Assignment
Say how many lines in the data below contain the word "huygensNeckLemma", and give no other text.
** Opening Input block **
import Summits.FinalStateConjecture.FinalStateConjecture.Theorems.StarvedNecksNecksCertifyStubHuygensNeck
import Summits.FinalStateConjecture.FinalStateConjecture.Theorems.StarvedNecksNecksCertifyStubKirchhoffFormula
import Summits.FinalStateConjecture.FinalStateConjecture.Theorems.StarvedNecksNecksCertifyStubSphericalMeansCalculus
import Summits.FinalStateConjecture.FinalStateConjecture.Theorems.StarvedNecksNecksCertifyStubSphereMeanDarboux

/-!
# Route StarvedNecks — crux `NecksCertify`, line `two-cap-focusing-ledger`: unconditional model rungs

Lead prover-line-stmt-FinalStateConjecture-13549-0 (2026-08-16).  The line's model rungs were registered and
landed in CONDITIONAL form (`stub_sphericalMeansCalculus : Darboux → …`, `stub_kirchhoffFormula : SMC → …`,
`stub_huygensNeck : Kirchhoff → …`); this file composes them into the two unconditional classical
statements every wave-equation route of the summit can import:

* `kirchhoffFormula` — **Kirchhoff–Duhamel representation on `ℝ¹⁺³`** (Evans, PDE, §2.4.1(c), §2.4.2);
* `huygensNeckLemma` — **the Huygens neck lemma** (sharp Huygens at radius `ρ`: a starved cone ledger
  per unit wall radius forces `C²` decay on sublinear necks outside a black-box cylinder).

Anchor (registered helper sub-goal of `stub_neckLedgerAnalysis` on the crux item):
`stub_neckLedgerAnalysis_kirchhoffExport` (= `kirchhoffFormula`).  No definitions, no named facts.
-/

noncomputable section

open scoped Manifold ContDiff Topology ENNReal
open Filter Set MeasureTheory Topology Literature.Geometry.Lorentzian

namespace Summit.FinalStateConjecture.FinalStateConjecture.Theorems.NecksCertifyTwoCap.Exports

set_option linter.dupNamespace false

/-- **Kirchhoff–Duhamel representation on `ℝ¹⁺³`, unconditional** (classical; Evans, PDE, §2.4.1(c),
§2.4.2): for every smooth `ψ : E4 → ℝ`, point `(t, x)` and radius `σ > 0`,
`ψ(t,x) = ⨍ψ(t−σ, x+σw) + σ⨍(∂ₜ + w·∇)ψ(t−σ, x+σw) − ∫₀^σ s⨍(□_ηψ)(t−s, x+sw) ds` (sphere averages w.r.t.
`volume.toSphere`, `□_η = KerrSchild.waveOperator (fun _ ↦ Kerr.etaComp)`).  Composition of the landed
chain Darboux → spherical-means calculus → Kirchhoff. -/
theorem kirchhoffFormula :
  ∀ (ψ : E4 → ℝ), ContDiff ℝ ∞ ψ → ∀ (t : ℝ) (x : E3) (σ : ℝ), 0 < σ →
      ψ (E4.ofTimeSpace t x) =
        (((volume : Measure E3).toSphere univ).toReal)⁻¹ *
            ∫ (w : Metric.sphere (0 : E3) 1), ψ (E4.ofTimeSpace (t - σ) (x + σ • (w : E3)))
              ∂((volume : Measure E3).toSphere)
        + σ * ((((volume : Measure E3).toSphere univ).toReal)⁻¹ *
            ∫ (w : Metric.sphere (0 : E3) 1),
              fderiv ℝ ψ (E4.ofTimeSpace (t - σ) (x + σ • (w : E3))) (E4.ofTimeSpace 1 (w : E3))
              ∂((volume : Measure E3).toSphere))
        - ∫ s in (0 : ℝ)..σ, s * ((((volume : Measure E3).toSphere univ).toReal)⁻¹ *
            ∫ (w : Metric.sphere (0 : E3) 1),
              KerrSchild.waveOperator (fun _ ↦ Kerr.etaComp) ψ (E4.ofTimeSpace (t - s) (x + s • (w : E3)))
              ∂((volume : Measure E3).toSphere)) :=
  Kirchhoff.stub_kirchhoffFormula
    (SphericalMeans.stub_sphericalMeansCalculus Darboux.stub_sphereMeanDarboux)

/-- Registered anchor sub-goal of this file on the crux item (`stub_neckLedgerAnalysis_kirchhoffExport`):
Kirchhoff's formula, unconditional (same statement as `kirchhoffFormula`). -/
theorem stub_neckLedgerAnalysis_kirchhoffExport :
  ∀ (ψ : E4 → ℝ), ContDiff ℝ ∞ ψ → ∀ (t : ℝ) (x : E3) (σ : ℝ), 0 < σ →
      ψ (E4.ofTimeSpace t x) =
        (((volume : Measure E3).toSphere univ).toReal)⁻¹ *
            ∫ (w : Metric.sphere (0 : E3) 1), ψ (E4.ofTimeSpace (t - σ) (x + σ • (w : E3)))
              ∂((volume : Measure E3).toSphere)
        + σ * ((((volume : Measure E3).toSphere univ).toReal)⁻¹ *
            ∫ (w : Metric.sphere (0 : E3) 1),
              fderiv ℝ ψ (E4.ofTimeSpace (t - σ) (x + σ • (w : E3))) (E4.ofTimeSpace 1 (w : E3))
              ∂((volume : Measure E3).toSphere))
        - ∫ s in (0 : ℝ)..σ, s * ((((volume : Measure E3).toSphere univ).toReal)⁻¹ *
            ∫ (w : Metric.sphere (0 : E3) 1),
              KerrSchild.waveOperator (fun _ ↦ Kerr.etaComp) ψ (E4.ofTimeSpace (t - s) (x + s • (w : E3)))
              ∂((volume : Measure E3).toSphere)) :=
  kirchhoffFormula

/-- **The Huygens neck lemma, unconditional** (the line's lever in linear form): for a smooth `φ` with
`□_ηφ = 0` on the late exterior of a cylinder, a monotone sublinear wall `ρ ≥ R₀ + 2`, a vanishing `C³`
cylinder certificate, a vanishing `C²` flat certificate beyond `ρ` and a starved cone ledger (orders 1–3
per unit `ρ`), the `C²` sup on the necks `{y⁰ = s, R₀ + 1 ≤ |ȳ| ≤ ρ(s)}` tends to `0`.  M2 ∘ Kirchhoff. -/
theorem huygensNeckLemma :
  ∀ (φ : E4 → ℝ) (T R₀ : ℝ) (ρ : ℝ → ℝ), 0 < R₀ → ContDiff ℝ ∞ φ →
      (∀ y : E4, T ≤ y 0 → R₀ ≤ E4.spatialNorm y →
        KerrSchild.waveOperator (fun _ ↦ Kerr.etaComp) φ y = 0) →
      Monotone ρ → (∀ s, R₀ + 2 ≤ ρ s) → Tendsto (fun s ↦ ρ s / s) atTop (𝓝 0) →
      Tendsto (fun s ↦ supCkENorm {y : E4 | y 0 = s ∧ R₀ ≤ E4.spatialNorm y ∧ E4.spatialNorm y ≤ R₀ + 1} 3 φ)
        atTop (𝓝 0) →
      Tendsto (fun s ↦ supCkENorm {y : E4 | y 0 = s ∧ ρ s ≤ E4.spatialNorm y} 2 φ) atTop (𝓝 0) →
      (∀ e : ℝ, 0 < e → ∃ S : ℝ, ∀ (t : ℝ) (x : E3), S ≤ t → R₀ + 1 ≤ ‖x‖ → ‖x‖ ≤ ρ t →
        ∫ z in {z : E3 | 4 * ρ t ≤ ‖z - x‖ ∧ ‖z - x‖ ≤ 5 * ρ t},
            (∑ m ∈ Finset.Icc 1 3, ‖iteratedFDeriv ℝ m φ (E4.ofTimeSpace (t - ‖z - x‖) z)‖ ^ 2)
          ≤ e * ρ t) →
      Tendsto (fun s ↦ supCkENorm
        {y : E4 | y 0 = s ∧ R₀ + 1 ≤ E4.spatialNorm y ∧ E4.spatialNorm y ≤ ρ s} 2 φ) atTop (𝓝 0) :=
  Huygens.stub_huygensNeck kirchhoffFormula

end Summit.FinalStateConjecture.FinalStateConjecture.Theorems.NecksCertifyTwoCap.Exports

end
** Closing Input block **
Response
2